Pehaps because that's where he did his best and most positive work
Why has nobody mentioned that the people who were responsible for the shooting of 26 unarmed civilians, causing the deaths of 14 of them, still go unpunished, even though who they were and what they did has been a matter of record for forty-odd years?
Why wasn't the high-court judge who whitewashed those crimes not publicy criticised for his corrupt behaviour.   
Why weren't the authorities who were responsible for the incarceration of the six men convicted of the Birmingham Pub bombing, yet continued to keep them incarcerated for years after their innocence had been established, removed from their jobs and brought to justice for illegal detention of innocent men?
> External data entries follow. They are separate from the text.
/-- **Position of a window point.**  The scaled midpoint of the floor mid-edge `s_{x + d e₀}` is the
scaled midpoint of `s_x` shifted by the real number `δ d`. [folklore] -/
theorem smul_hexMidpoint_offset (x : Site 2) (d : ℤ) (δ : ℝ) :
    (δ : ℂ) * hexMidpoint s((x + Pi.single 0 d - Pi.single 1 1, 1), (x + Pi.single 0 d, 0)) =
      (δ : ℂ) * hexMidpoint s((x - Pi.single 1 1, 1), (x, 0)) + ((δ * d : ℝ) : ℂ) := by
  have hre : (hexMidpoint s((x + Pi.single 0 d - Pi.single 1 1, 1), (x + Pi.single 0 d, 0))).re =
      (hexMidpoint s((x - Pi.single 1 1, 1), (x, 0))).re + d := by
    rw [re_hexMidpoint_floorEdge, re_hexMidpoint_floorEdge, offsetCell_apply_one]
    have h0 : ((x + Pi.single 0 d : Site 2) 0 : ℝ) = (x 0 : ℝ) + d := by
      have := offsetCell_sub x d
      have h' : (x + Pi.single 0 d : Site 2) 0 = x 0 + d := by linarith
      exact_mod_cast h'
    rw [h0]; ring
  have him : (hexMidpoint s((x + Pi.single 0 d - Pi.single 1 1, 1), (x + Pi.single 0 d, 0))).im =
      (hexMidpoint s((x - Pi.single 1 1, 1), (x, 0))).im := by
    rw [im_hexMidpoint_floorEdge, im_hexMidpoint_floorEdge, offsetCell_apply_one]
  apply Complex.ext
  · rw [Complex.add_re, Complex.re_ofReal_mul, Complex.re_ofReal_mul, Complex.ofReal_re, hre]; ring
  · rw [Complex.add_im, Complex.im_ofReal_mul, Complex.im_ofReal_mul, Complex.ofReal_im, him]; ring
This period of British/Irish history is full of such unanswered questions.
Thanks to people like Martin McGuinness, these questions were not allowed to create a barrier to peace and reconciliation in Ireland - he got on with the job instead of trying to settle old scores.
Just as well the world isn't full of vengeance-seeking dinosaurs who are as much of the problem as the IRA or the Loyalists ever were.
Maybe I should add Brexit to the list as it stands responsible for the possibility of closing the national borders that McGuinness and his colleagues helped to open.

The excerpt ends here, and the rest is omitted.